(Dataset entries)
- - - - - - -
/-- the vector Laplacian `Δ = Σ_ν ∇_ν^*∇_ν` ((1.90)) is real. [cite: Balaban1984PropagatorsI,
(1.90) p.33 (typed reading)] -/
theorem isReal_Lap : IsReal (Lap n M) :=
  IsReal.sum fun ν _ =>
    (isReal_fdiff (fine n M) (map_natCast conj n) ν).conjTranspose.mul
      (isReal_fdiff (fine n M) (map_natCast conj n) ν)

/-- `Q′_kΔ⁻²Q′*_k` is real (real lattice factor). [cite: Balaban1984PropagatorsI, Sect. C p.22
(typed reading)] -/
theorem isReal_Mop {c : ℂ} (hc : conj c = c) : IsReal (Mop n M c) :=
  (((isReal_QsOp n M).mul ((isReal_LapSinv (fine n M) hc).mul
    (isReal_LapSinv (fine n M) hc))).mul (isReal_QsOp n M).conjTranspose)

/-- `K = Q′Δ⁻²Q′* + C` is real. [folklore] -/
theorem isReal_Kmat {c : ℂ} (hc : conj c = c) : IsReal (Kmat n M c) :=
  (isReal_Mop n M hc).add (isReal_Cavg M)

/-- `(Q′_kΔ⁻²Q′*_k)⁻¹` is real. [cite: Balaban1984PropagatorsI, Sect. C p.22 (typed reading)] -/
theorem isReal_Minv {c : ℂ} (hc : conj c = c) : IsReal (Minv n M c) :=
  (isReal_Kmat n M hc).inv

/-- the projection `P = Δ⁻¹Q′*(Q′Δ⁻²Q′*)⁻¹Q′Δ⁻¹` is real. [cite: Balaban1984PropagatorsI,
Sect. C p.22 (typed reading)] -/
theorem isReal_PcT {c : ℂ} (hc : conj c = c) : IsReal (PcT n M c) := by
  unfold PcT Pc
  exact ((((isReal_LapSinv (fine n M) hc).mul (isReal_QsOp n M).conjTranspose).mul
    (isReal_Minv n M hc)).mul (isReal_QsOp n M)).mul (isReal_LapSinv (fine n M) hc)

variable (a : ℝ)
- - - - - - -
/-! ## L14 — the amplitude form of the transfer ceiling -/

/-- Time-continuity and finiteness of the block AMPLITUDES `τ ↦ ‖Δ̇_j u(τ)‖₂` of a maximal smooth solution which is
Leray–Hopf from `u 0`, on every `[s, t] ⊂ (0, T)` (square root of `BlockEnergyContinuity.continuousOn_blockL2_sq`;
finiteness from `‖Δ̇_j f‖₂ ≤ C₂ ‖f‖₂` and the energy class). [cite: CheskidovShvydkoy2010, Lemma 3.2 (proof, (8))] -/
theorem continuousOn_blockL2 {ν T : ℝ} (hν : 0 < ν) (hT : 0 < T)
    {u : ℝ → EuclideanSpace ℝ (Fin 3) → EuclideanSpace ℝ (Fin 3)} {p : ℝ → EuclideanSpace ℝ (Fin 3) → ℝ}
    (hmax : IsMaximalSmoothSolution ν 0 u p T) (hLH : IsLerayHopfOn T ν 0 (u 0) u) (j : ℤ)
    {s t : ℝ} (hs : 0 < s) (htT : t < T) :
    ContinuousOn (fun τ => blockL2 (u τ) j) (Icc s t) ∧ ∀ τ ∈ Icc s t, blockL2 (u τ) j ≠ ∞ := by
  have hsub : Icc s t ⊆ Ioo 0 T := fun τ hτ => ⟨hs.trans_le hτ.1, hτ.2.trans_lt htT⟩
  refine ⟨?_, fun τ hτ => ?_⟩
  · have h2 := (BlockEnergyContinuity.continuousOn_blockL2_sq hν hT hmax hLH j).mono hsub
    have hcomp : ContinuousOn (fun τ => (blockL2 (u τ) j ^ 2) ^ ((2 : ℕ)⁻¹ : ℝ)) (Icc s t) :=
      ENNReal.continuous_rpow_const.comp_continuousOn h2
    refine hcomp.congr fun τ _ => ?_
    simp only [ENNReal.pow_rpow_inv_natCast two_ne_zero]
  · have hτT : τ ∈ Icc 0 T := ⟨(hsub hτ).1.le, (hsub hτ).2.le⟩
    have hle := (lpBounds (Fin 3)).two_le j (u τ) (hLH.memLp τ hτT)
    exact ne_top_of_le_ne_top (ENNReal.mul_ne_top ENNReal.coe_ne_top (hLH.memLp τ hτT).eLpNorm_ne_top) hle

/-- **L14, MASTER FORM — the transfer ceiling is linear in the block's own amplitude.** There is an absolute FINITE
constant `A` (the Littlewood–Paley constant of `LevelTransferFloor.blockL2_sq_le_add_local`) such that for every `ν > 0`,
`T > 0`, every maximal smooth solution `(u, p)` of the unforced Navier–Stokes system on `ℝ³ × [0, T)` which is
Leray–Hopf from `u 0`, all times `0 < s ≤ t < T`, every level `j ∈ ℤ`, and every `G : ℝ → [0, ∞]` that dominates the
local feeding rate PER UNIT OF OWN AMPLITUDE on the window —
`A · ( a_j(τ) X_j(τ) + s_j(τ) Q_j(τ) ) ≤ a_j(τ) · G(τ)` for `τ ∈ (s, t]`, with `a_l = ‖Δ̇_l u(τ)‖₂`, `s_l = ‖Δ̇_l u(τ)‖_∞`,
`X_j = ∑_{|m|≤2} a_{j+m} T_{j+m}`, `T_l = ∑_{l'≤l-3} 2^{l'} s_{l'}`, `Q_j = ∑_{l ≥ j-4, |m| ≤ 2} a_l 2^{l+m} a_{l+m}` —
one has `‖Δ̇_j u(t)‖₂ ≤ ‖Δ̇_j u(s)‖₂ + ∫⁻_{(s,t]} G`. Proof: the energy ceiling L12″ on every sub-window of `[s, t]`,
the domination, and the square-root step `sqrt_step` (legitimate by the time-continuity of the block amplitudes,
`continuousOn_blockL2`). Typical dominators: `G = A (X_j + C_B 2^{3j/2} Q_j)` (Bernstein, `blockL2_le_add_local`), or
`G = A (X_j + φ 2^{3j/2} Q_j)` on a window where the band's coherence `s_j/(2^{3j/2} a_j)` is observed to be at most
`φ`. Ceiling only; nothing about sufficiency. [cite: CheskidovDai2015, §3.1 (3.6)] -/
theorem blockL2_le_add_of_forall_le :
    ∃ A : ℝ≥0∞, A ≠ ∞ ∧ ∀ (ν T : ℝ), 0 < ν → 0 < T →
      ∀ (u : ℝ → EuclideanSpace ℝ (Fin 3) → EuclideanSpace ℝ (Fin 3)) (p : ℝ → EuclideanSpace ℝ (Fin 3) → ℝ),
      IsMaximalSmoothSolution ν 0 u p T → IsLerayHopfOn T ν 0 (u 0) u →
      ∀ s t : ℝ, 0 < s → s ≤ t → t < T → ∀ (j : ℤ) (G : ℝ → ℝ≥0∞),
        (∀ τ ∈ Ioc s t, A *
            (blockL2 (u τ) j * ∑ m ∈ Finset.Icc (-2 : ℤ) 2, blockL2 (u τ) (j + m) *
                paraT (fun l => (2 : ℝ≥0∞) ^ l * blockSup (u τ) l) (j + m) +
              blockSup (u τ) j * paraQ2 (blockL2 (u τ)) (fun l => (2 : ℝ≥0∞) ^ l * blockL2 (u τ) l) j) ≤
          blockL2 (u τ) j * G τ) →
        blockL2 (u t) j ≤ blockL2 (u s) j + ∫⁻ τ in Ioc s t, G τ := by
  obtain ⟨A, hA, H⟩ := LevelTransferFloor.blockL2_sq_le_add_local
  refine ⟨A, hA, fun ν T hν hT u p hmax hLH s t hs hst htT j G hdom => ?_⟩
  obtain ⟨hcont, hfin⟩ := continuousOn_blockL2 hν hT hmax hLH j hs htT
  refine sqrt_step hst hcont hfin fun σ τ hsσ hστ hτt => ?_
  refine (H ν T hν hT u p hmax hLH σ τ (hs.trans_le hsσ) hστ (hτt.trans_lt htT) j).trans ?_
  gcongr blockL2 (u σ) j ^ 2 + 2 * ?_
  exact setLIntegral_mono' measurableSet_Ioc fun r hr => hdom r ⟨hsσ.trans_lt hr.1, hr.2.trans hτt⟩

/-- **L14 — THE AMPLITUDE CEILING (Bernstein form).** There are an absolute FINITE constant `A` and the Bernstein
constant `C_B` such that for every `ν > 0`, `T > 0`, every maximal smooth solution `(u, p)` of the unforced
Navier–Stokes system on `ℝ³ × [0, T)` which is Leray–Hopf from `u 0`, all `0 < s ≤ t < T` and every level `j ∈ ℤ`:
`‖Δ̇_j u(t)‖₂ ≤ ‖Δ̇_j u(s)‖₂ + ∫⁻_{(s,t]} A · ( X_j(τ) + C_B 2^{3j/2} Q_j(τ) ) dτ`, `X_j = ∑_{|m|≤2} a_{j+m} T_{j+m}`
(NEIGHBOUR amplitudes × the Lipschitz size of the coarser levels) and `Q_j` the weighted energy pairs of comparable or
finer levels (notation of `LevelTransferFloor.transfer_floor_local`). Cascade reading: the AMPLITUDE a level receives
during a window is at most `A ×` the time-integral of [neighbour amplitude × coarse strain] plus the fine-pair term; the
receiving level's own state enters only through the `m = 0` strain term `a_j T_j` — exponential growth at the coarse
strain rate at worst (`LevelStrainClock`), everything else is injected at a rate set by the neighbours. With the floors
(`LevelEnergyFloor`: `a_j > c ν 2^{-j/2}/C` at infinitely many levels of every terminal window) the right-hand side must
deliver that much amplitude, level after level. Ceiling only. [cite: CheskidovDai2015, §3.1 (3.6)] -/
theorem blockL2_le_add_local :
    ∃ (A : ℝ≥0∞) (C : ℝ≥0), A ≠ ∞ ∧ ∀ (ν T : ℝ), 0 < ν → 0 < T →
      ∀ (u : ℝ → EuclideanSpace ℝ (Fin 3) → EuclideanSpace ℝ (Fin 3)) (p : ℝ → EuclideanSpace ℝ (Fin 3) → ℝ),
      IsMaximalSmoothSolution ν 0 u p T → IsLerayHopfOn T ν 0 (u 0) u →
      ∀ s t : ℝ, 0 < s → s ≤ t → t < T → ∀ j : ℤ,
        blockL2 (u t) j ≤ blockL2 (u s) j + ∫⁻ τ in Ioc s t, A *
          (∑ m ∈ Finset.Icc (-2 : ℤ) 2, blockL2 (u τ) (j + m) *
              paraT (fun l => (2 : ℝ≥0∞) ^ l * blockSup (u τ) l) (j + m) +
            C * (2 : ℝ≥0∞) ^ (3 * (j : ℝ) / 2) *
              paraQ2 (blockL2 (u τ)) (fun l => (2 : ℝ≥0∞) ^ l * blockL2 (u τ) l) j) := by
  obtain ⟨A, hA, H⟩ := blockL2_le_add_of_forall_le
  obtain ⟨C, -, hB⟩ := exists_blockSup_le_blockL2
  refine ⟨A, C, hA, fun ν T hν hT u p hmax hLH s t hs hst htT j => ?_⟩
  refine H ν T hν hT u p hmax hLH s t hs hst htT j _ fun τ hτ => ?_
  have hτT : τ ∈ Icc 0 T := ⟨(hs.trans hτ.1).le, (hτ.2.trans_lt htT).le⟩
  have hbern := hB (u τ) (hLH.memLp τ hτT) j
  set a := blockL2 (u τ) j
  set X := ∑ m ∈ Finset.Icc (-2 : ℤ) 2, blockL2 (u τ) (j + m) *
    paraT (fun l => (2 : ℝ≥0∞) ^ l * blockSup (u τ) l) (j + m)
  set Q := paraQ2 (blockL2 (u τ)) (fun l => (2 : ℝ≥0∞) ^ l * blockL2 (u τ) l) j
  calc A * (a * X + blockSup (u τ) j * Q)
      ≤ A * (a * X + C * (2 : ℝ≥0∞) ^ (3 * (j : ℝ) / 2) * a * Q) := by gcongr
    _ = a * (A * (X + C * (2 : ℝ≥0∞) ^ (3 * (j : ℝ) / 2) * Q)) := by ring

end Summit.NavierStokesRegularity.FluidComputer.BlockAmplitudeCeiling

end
- - - - - - -
Directions for this task:
The expected answer is each line of the records above that includes the string "LevelTransferFloor".

Answer space:
constant `A` (the Littlewood–Paley constant of `LevelTransferFloor.blockL2_sq_le_add_local`) such that for every `ν > 0`,
  obtain ⟨A, hA, H⟩ := LevelTransferFloor.blockL2_sq_le_add_local
finer levels (notation of `LevelTransferFloor.transfer_floor_local`). Cascade reading: the AMPLITUDE a level receives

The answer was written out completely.